- Aim of the task
Going down the listing below, print exactly each line from the one with "intervalIntegral.integral_nonneg hXY fun" up to and including the one with "sinSqLogInt (c * m) := by", and skip the rest.

### Data to process ###

import Mathlib
import Literature.NumberTheory.LFunctions.WeilMarkovQuadratic
import Literature.NumberTheory.LFunctions.WeilExplicit
import Summits.RiemannHypothesis.RiemannHypothesis.Theorems.PfPersistenceWindowIncrementParseval
import HarnessLib

/-!
# Window coercivity: the Dirichlet energy controls `‖g‖²` on high modes

Sub-problem `RiemannHypothesis`, cell `pub-rhpf` (Pf-persistence **mechanism / rigidity campaign; no RH
claims**).  Second of three files of **GAL-7 (fixed-window finiteness of the negative index)**.

Ingredients and result, all RH-free and elementary:

* `inv_two_mul_le_weilArchDensity`: the archimedean jump density of the Weil–Markov decomposition
  satisfies `e^{t/2}/(2 sinh t) ≥ 1/(2t)` on `(0, 1]`;
* `sinSqLogInt`: `S(X) = ∫₀^X sin²u/u du`, monotone, with the oscillation-free lower bound
  `S(Y) ≥ ½ log(2Y/π)` for `Y ≥ π/2` (`half_log_le_sinSqLogInt`: compare `sin²u/u` with
  `cos²u/(u + π/2)` and use `sin² + cos² = 1`);
* `weilDirichletEnergy_ge_of_winCoeff_eq_zero` (**coercivity**): for a Weil test `g` supported in
  `[-a, a]` whose doubled-window Fourier coefficients `ĉ_k` (file 1, `winCoeff`) vanish for `|k| ≤ N`,
  `2 · S(π (N+1) m / 4a) · ‖g‖₂² ≤ 𝓔_a(g)`, `m = min(1, a/2)`,
  from `𝓔_a(g) ≥ ∫₀^m D_t(g)/(2t) dt` and the increment Parseval identity
  `D_t(g) = 16a Σ_k |ĉ_k|² sin²(πkt/4a)`.

[cite: Yoshida1992, §1 p. 282 and Lemma 3] [cite: Bombieri2000Weil, Thm 2 (p. 193)]
-/

noncomputable section

open MeasureTheory Set Filter Topology
open scoped Real

set_option linter.dupNamespace false

namespace Summit.RiemannHypothesis.RiemannHypothesis.Theorems.PfPersistence

open Literature.NumberTheory.LFunctions

variable {a t : ℝ} {g : ℝ → ℂ}

/-! ## The archimedean density dominates `1/(2t)` near `0` -/

/-- `sinh t ≤ t e^{t/2}` for `0 < t ≤ 1` (from `e^t ≤ 1 + t + t²`, `e^{-t} ≥ 1 − t`,
`e^{t/2} ≥ 1 + t/2`). [folklore] -/
theorem sinh_le_mul_exp_half {t : ℝ} (ht0 : 0 < t) (ht1 : t ≤ 1) :
    Real.sinh t ≤ t * Real.exp (t / 2) := by
  rw [Real.sinh_eq]
  have h1 : |Real.exp t - 1 - t| ≤ t ^ 2 :=
    Real.abs_exp_sub_one_sub_id_le (by rw [abs_of_pos ht0]; exact ht1)
  have h2 : Real.exp t ≤ 1 + t + t ^ 2 := by
    have := (abs_le.1 h1).2
    linarith
  have h3 : 1 - t ≤ Real.exp (-t) := by
    have := Real.add_one_le_exp (-t)
    linarith
  have h4 : 1 + t / 2 ≤ Real.exp (t / 2) := by
    have := Real.add_one_le_exp (t / 2)
    linarith
  have h5 : t * (1 + t / 2) ≤ t * Real.exp (t / 2) := mul_le_mul_of_nonneg_left h4 ht0.le
  nlinarith

/-- **`e^{t/2}/(2 sinh t) ≥ 1/(2t)` on `(0, 1]`.** [folklore] -/
theorem inv_two_mul_le_weilArchDensity {t : ℝ} (ht0 : 0 < t) (ht1 : t ≤ 1) :
    1 / (2 * t) ≤ weilArchDensity t := by
  unfold weilArchDensity
  have hs : 0 < Real.sinh t := Real.sinh_pos_iff.2 ht0
  rw [div_le_div_iff₀ (by positivity) (by positivity)]
  have := sinh_le_mul_exp_half ht0 ht1
  nlinarith [Real.exp_pos (t / 2)]

/-! ## The logarithmic sine-square integral `S(X) = ∫₀^X sin²u / u du` -/

/-- The integrand `sin² u / u` (value `0` at `u = 0`). [folklore] -/
def sinSqDiv (u : ℝ) : ℝ := Real.sin u ^ 2 / u

/-- `S(X) = ∫₀^X sin² u / u du`. [folklore] -/
def sinSqLogInt (X : ℝ) : ℝ := ∫ u in (0 : ℝ)..X, sinSqDiv u

/-- `sin² u / u = sin u · sinc u`. [folklore] -/
theorem sinSqDiv_eq_sin_mul_sinc (u : ℝ) : sinSqDiv u = Real.sin u * Real.sinc u := by
  unfold sinSqDiv
  by_cases hu : u = 0
  · simp [hu]
  · rw [Real.sinc_of_ne_zero hu, sq]
    ring

/-- `u ↦ sin² u / u` is continuous on `ℝ`. [folklore] -/
theorem continuous_sinSqDiv : Continuous sinSqDiv := by
  have : sinSqDiv = fun u ↦ Real.sin u * Real.sinc u := funext sinSqDiv_eq_sin_mul_sinc
  rw [this]
  exact Real.continuous_sin.mul Real.continuous_sinc

/-- `sin² u / u ≥ 0` for `u ≥ 0`. [folklore] -/
theorem sinSqDiv_nonneg {u : ℝ} (hu : 0 ≤ u) : 0 ≤ sinSqDiv u :=
  div_nonneg (sq_nonneg _) hu

/-- `S(X) ≥ 0` for `X ≥ 0`. [folklore] -/
theorem sinSqLogInt_nonneg {X : ℝ} (hX : 0 ≤ X) : 0 ≤ sinSqLogInt X :=
  intervalIntegral.integral_nonneg hX fun _ hu ↦ sinSqDiv_nonneg hu.1

/-- `S` is monotone on `[0, ∞)`: `S(X) ≤ S(Y)` for `0 ≤ X ≤ Y`. [folklore] -/
theorem sinSqLogInt_mono {X Y : ℝ} (hX : 0 ≤ X) (hXY : X ≤ Y) : sinSqLogInt X ≤ sinSqLogInt Y := by
  unfold sinSqLogInt
  have hadd := intervalIntegral.integral_add_adjacent_intervals (μ := volume) (a := 0) (b := X) (c := Y)
    (continuous_sinSqDiv.intervalIntegrable _ _) (continuous_sinSqDiv.intervalIntegrable _ _)
  have : 0 ≤ ∫ u in X..Y, sinSqDiv u :=
    intervalIntegral.integral_nonneg hXY fun u hu ↦ sinSqDiv_nonneg (hX.trans hu.1)
  linarith

/-- Scaling: `∫₀^m sin²(c t)/t dt = S(c m)` for `c > 0`. [folklore] -/
theorem integral_sin_sq_div_eq_sinSqLogInt {c : ℝ} (hc : 0 < c) (m : ℝ) :
    ∫ t in (0 : ℝ)..m, Real.sin (c * t) ^ 2 / t = sinSqLogInt (c * m) := by
  have h1 : ∀ t : ℝ, Real.sin (c * t) ^ 2 / t = c * sinSqDiv (c * t) := by
    intro t
    unfold sinSqDiv
    by_cases ht : t = 0
    · simp [ht]
    · field_simp
  simp_rw [h1]
  rw [intervalIntegral.integral_const_mul, intervalIntegral.integral_comp_mul_left sinSqDiv hc.ne',
    mul_zero, smul_eq_mul, ← mul_assoc, mul_inv_cancel₀ hc.ne', one_mul]
  rfl

/-- The scaled integrand `t ↦ sin²(c t)/t` is continuous. [folklore] -/
theorem continuous_sin_sq_mul_div (c : ℝ) : Continuous fun t : ℝ ↦ Real.sin (c * t) ^ 2 / t := by
  have h1 : (fun t : ℝ ↦ Real.sin (c * t) ^ 2 / t) = fun t ↦ c * sinSqDiv (c * t) := by
    funext t
    unfold sinSqDiv
    by_cases ht : t = 0
    · simp [ht]
    · by_cases hc : c = 0
      · simp [hc]
      · field_simp
  rw [h1]
  exact continuous_const.mul (continuous_sinSqDiv.comp (continuous_const.mul continuous_id))

/-- **Logarithmic growth of `S`.** For `Y ≥ π/2`: `S(Y) ≥ ½ log(2Y/π)`.  Proof without oscillatory
estimates: with `X = Y − π/2`, `S(X) ≥ ∫₀^X sin²u/(u+π/2)`, `S(Y) ≥ ∫₀^X cos²u/(u+π/2)`
(substitute `v = u + π/2`), the two integrands add up to `1/(u+π/2)` with integral `log(2Y/π)`, and
`S(X) ≤ S(Y)`. [folklore] -/
theorem half_log_le_sinSqLogInt {Y : ℝ} (hY : π / 2 ≤ Y) :
    1 / 2 * Real.log (2 * Y / π) ≤ sinSqLogInt Y := by
  have hπ : 0 < π / 2 := by positivity
  set X : ℝ := Y - π / 2 with hXdef
  have hX0 : 0 ≤ X := by linarith
  have hY' : X + π / 2 = Y := by ring
  have hden : ∀ u ∈ uIcc (0 : ℝ) X, u + π / 2 ≠ 0 := fun u hu ↦ by
    rw [uIcc_of_le hX0] at hu
    linarith [hu.1]
  have hcs : ContinuousOn (fun u : ℝ ↦ Real.sin u ^ 2 / (u + π / 2)) (uIcc 0 X) :=
    (by fun_prop : Continuous fun u : ℝ ↦ Real.sin u ^ 2).continuousOn.div
      (by fun_prop : Continuous fun u : ℝ ↦ u + π / 2).continuousOn hden
  have hcc : ContinuousOn (fun u : ℝ ↦ Real.cos u ^ 2 / (u + π / 2)) (uIcc 0 X) :=
    (by fun_prop : Continuous fun u : ℝ ↦ Real.cos u ^ 2).continuousOn.div
      (by fun_prop : Continuous fun u : ℝ ↦ u + π / 2).continuousOn hden
  -- (1) `S(X) ≥ ∫₀^X sin² u / (u + π/2)`
  have h1 : ∫ u in (0 : ℝ)..X, Real.sin u ^ 2 / (u + π / 2) ≤ sinSqLogInt X := by
    unfold sinSqLogInt
    refine intervalIntegral.integral_mono_on hX0 hcs.intervalIntegrable
      (continuous_sinSqDiv.intervalIntegrable _ _) fun u hu ↦ ?_
    unfold sinSqDiv
    rcases eq_or_lt_of_le hu.1 with h0 | hpos
    · rw [← h0]
      simp
    · exact div_le_div_of_nonneg_left (sq_nonneg _) hpos (by linarith)
  -- (2) `∫₀^X cos² u / (u + π/2) = ∫_{π/2}^{Y} sin² v / v ≤ S(Y)`
  have h2 : ∫ u in (0 : ℝ)..X, Real.cos u ^ 2 / (u + π / 2) = ∫ v in (π / 2)..Y, sinSqDiv v := by
    have : ∀ u : ℝ, Real.cos u ^ 2 / (u + π / 2) = sinSqDiv (u + π / 2) := fun u ↦ by
      unfold sinSqDiv
      rw [Real.sin_add_pi_div_two]
    simp_rw [this]
    rw [intervalIntegral.integral_comp_add_right, zero_add, hY']
  have h3 : ∫ v in (π / 2)..Y, sinSqDiv v ≤ sinSqLogInt Y := by
    unfold sinSqLogInt
    have hadd := intervalIntegral.integral_add_adjacent_intervals (μ := volume) (a := 0) (b := π / 2)
      (c := Y)
      (continuous_sinSqDiv.intervalIntegrable _ _) (continuous_sinSqDiv.intervalIntegrable _ _)
    have : 0 ≤ ∫ u in (0 : ℝ)..(π / 2), sinSqDiv u :=
      intervalIntegral.integral_nonneg hπ.le fun u hu ↦ sinSqDiv_nonneg hu.1
    linarith
  -- (3) the two integrands add up to `1/(u + π/2)`, with integral `log(2Y/π)`
  have h4 : (∫ u in (0 : ℝ)..X, Real.sin u ^ 2 / (u + π / 2)) +
      ∫ u in (0 : ℝ)..X, Real.cos u ^ 2 / (u + π / 2) = Real.log (2 * Y / π) := by
    rw [← intervalIntegral.integral_add hcs.intervalIntegrable hcc.intervalIntegrable]
    have : ∀ u : ℝ, Real.sin u ^ 2 / (u + π / 2) + Real.cos u ^ 2 / (u + π / 2) =
        (fun v : ℝ ↦ v⁻¹) (u + π / 2) := fun u ↦ by
      simp only [← add_div, Real.sin_sq_add_cos_sq, one_div]
    simp_rw [this]
    rw [intervalIntegral.integral_comp_add_right, zero_add, hY', integral_inv_of_pos hπ (by linarith)]
    congr 1
    field_simp
  -- (4) monotonicity `S(X) ≤ S(Y)`
  have h5 : sinSqLogInt X ≤ sinSqLogInt Y := sinSqLogInt_mono hX0 (by linarith)
  linarith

###

- Written response
    intervalIntegral.integral_nonneg hXY fun u hu ↦ sinSqDiv_nonneg (hX.trans hu.1)
  linarith

/-- Scaling: `∫₀^m sin²(c t)/t dt = S(c m)` for `c > 0`. [folklore] -/
theorem integral_sin_sq_div_eq_sinSqLogInt {c : ℝ} (hc : 0 < c) (m : ℝ) :
    ∫ t in (0 : ℝ)..m, Real.sin (c * t) ^ 2 / t = sinSqLogInt (c * m) := by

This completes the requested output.